▸ TASK TO COMPLETE
Each line of the listing below, from the very first to the one that contains "exact (continuous_algebraMap ℚ_[p]", is to be retyped exactly as it stands.

▸ PROVIDED RECORDS
+---+

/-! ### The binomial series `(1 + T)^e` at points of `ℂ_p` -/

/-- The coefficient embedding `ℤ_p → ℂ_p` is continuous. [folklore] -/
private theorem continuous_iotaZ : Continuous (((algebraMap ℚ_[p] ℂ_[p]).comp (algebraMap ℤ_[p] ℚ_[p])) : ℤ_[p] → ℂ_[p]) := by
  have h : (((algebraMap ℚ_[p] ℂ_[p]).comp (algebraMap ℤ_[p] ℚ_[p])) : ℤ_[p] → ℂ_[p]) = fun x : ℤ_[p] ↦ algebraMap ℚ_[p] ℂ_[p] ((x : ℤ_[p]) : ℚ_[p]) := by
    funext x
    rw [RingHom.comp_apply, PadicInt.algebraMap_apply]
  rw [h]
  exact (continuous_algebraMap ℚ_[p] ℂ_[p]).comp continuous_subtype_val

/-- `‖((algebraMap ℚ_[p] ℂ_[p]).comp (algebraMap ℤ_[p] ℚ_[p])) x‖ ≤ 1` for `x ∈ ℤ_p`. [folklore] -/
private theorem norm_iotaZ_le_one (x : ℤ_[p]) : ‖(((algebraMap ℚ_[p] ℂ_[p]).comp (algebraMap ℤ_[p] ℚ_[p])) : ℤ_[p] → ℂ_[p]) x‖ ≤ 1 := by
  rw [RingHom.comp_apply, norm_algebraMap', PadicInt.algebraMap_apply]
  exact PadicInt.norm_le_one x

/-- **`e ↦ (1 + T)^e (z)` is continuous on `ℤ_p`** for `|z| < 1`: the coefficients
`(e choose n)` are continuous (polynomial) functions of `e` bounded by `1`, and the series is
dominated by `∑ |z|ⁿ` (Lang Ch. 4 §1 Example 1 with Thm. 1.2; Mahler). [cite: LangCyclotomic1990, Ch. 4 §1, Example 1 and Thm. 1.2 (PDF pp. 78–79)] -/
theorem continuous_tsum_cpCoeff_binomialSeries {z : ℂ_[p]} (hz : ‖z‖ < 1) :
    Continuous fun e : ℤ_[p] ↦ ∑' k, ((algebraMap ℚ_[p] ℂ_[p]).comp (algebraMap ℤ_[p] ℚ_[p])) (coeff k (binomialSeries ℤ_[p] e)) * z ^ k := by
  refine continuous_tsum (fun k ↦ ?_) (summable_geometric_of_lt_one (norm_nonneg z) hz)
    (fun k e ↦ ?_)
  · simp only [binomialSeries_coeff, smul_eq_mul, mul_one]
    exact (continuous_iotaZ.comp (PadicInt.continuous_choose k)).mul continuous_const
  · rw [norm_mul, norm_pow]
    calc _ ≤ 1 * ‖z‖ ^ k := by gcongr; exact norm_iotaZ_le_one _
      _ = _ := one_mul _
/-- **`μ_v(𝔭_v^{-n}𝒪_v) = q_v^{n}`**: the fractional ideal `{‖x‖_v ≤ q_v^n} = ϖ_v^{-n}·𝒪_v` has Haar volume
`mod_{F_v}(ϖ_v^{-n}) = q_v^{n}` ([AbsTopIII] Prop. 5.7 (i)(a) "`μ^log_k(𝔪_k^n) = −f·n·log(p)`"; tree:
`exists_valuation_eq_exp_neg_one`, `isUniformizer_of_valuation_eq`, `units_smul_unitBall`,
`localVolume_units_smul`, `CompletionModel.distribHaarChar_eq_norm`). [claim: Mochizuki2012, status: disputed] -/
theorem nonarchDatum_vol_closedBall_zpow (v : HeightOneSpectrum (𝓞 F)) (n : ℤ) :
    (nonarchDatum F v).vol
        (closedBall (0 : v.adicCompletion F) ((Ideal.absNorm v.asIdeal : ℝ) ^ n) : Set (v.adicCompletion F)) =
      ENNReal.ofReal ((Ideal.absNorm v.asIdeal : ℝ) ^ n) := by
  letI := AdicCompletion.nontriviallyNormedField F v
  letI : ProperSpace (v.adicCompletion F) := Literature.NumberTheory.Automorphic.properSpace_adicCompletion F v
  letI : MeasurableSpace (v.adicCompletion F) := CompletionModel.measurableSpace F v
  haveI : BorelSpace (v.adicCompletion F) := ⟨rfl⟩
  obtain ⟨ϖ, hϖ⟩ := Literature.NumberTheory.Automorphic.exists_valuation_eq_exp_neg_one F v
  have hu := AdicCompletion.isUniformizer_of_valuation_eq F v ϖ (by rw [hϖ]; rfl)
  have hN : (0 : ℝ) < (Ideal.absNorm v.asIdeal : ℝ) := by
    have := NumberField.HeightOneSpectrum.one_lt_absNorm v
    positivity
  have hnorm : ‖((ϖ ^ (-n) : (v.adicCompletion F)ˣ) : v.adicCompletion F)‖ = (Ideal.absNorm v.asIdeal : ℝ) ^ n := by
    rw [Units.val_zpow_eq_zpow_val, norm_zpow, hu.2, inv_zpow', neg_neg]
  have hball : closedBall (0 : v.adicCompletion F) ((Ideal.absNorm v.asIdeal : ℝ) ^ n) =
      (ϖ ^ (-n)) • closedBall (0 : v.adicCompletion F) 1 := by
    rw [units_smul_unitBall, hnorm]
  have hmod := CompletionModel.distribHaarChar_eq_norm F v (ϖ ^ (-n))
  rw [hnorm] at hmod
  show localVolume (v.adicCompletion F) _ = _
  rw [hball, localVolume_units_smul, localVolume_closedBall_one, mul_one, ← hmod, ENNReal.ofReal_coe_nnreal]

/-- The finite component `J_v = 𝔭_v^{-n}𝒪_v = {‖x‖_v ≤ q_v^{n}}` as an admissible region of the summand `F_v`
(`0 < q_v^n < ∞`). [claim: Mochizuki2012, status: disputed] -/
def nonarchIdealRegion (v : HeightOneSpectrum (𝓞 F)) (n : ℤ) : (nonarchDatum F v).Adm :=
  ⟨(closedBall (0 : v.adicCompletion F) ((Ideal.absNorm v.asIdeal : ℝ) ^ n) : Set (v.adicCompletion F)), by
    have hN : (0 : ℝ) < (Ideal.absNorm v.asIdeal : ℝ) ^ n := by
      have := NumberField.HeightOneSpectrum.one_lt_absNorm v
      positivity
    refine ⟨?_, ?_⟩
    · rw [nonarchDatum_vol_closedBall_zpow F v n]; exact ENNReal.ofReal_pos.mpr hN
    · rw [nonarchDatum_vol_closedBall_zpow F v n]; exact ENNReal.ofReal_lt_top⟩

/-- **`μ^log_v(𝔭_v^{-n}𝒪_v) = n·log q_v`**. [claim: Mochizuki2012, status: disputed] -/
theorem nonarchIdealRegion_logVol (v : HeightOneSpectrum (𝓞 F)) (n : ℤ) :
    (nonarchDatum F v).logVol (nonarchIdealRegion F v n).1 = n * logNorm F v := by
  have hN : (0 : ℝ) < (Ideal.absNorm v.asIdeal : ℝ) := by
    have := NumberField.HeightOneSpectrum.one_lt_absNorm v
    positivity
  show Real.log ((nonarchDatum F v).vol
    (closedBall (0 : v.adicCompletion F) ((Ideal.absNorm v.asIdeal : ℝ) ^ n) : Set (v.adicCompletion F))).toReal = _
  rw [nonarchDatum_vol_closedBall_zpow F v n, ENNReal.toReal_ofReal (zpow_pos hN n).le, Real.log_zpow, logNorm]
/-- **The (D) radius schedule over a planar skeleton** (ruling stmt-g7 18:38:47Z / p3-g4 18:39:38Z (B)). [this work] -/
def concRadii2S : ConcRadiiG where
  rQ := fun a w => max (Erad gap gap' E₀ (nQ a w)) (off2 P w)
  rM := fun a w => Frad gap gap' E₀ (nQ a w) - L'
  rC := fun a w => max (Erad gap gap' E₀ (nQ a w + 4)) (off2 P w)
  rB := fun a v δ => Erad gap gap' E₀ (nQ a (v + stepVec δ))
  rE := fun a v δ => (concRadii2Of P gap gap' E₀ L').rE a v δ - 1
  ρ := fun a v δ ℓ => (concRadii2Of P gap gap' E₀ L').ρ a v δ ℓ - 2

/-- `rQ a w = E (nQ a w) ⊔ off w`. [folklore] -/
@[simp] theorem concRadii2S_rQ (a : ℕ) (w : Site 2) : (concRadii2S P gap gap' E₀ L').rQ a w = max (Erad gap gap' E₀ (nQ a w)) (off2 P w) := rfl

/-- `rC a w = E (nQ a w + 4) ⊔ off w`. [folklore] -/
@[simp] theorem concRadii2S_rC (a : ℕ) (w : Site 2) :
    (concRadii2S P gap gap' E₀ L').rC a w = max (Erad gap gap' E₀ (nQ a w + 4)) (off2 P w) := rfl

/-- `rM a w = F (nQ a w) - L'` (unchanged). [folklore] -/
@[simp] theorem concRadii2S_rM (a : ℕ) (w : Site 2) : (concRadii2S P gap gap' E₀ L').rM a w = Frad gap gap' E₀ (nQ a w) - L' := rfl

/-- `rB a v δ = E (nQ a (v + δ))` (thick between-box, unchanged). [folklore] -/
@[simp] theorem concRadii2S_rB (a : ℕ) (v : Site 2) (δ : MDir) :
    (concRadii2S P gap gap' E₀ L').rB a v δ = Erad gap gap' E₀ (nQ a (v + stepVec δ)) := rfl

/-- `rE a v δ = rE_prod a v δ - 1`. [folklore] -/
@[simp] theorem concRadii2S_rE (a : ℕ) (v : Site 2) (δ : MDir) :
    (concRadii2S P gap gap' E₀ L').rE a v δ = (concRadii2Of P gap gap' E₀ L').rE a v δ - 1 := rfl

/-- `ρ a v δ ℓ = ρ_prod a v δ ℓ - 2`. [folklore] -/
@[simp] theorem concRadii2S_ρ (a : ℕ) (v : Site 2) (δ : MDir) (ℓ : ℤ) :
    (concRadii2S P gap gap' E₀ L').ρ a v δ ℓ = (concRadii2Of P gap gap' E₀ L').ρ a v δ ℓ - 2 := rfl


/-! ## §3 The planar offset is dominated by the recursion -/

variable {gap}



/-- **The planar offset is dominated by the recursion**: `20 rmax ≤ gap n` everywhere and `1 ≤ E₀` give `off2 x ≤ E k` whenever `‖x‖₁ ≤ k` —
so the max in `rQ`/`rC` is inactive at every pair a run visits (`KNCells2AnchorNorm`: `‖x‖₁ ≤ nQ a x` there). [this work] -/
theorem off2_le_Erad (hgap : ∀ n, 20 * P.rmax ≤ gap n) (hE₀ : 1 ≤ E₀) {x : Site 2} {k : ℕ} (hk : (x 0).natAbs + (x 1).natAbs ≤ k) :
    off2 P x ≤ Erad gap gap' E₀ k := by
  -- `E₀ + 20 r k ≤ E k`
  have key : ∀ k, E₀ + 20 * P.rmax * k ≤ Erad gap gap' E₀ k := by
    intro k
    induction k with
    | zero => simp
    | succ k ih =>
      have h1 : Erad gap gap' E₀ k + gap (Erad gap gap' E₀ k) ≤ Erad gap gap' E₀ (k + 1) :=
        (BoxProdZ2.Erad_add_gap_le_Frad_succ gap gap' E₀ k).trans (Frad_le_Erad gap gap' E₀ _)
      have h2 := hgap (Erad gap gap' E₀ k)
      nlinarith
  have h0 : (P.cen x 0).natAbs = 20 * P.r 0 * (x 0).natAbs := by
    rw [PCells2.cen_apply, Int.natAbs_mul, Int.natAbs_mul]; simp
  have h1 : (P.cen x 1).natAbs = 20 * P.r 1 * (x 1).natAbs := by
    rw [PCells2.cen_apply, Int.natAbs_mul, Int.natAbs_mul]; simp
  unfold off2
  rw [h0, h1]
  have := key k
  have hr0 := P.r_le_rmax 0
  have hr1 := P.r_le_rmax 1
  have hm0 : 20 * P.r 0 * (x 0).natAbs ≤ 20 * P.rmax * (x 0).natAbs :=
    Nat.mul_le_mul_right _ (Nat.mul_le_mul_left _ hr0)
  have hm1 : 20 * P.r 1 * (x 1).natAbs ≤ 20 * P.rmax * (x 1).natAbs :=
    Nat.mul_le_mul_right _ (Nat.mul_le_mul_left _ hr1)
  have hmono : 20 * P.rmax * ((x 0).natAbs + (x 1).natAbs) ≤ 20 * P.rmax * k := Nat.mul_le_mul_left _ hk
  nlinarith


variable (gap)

+---+

▸ RESULT OF THIS TASK
/-! ### The binomial series `(1 + T)^e` at points of `ℂ_p` -/

/-- The coefficient embedding `ℤ_p → ℂ_p` is continuous. [folklore] -/
private theorem continuous_iotaZ : Continuous (((algebraMap ℚ_[p] ℂ_[p]).comp (algebraMap ℤ_[p] ℚ_[p])) : ℤ_[p] → ℂ_[p]) := by
  have h : (((algebraMap ℚ_[p] ℂ_[p]).comp (algebraMap ℤ_[p] ℚ_[p])) : ℤ_[p] → ℂ_[p]) = fun x : ℤ_[p] ↦ algebraMap ℚ_[p] ℂ_[p] ((x : ℤ_[p]) : ℚ_[p]) := by
    funext x
    rw [RingHom.comp_apply, PadicInt.algebraMap_apply]
  rw [h]
  exact (continuous_algebraMap ℚ_[p] ℂ_[p]).comp continuous_subtype_val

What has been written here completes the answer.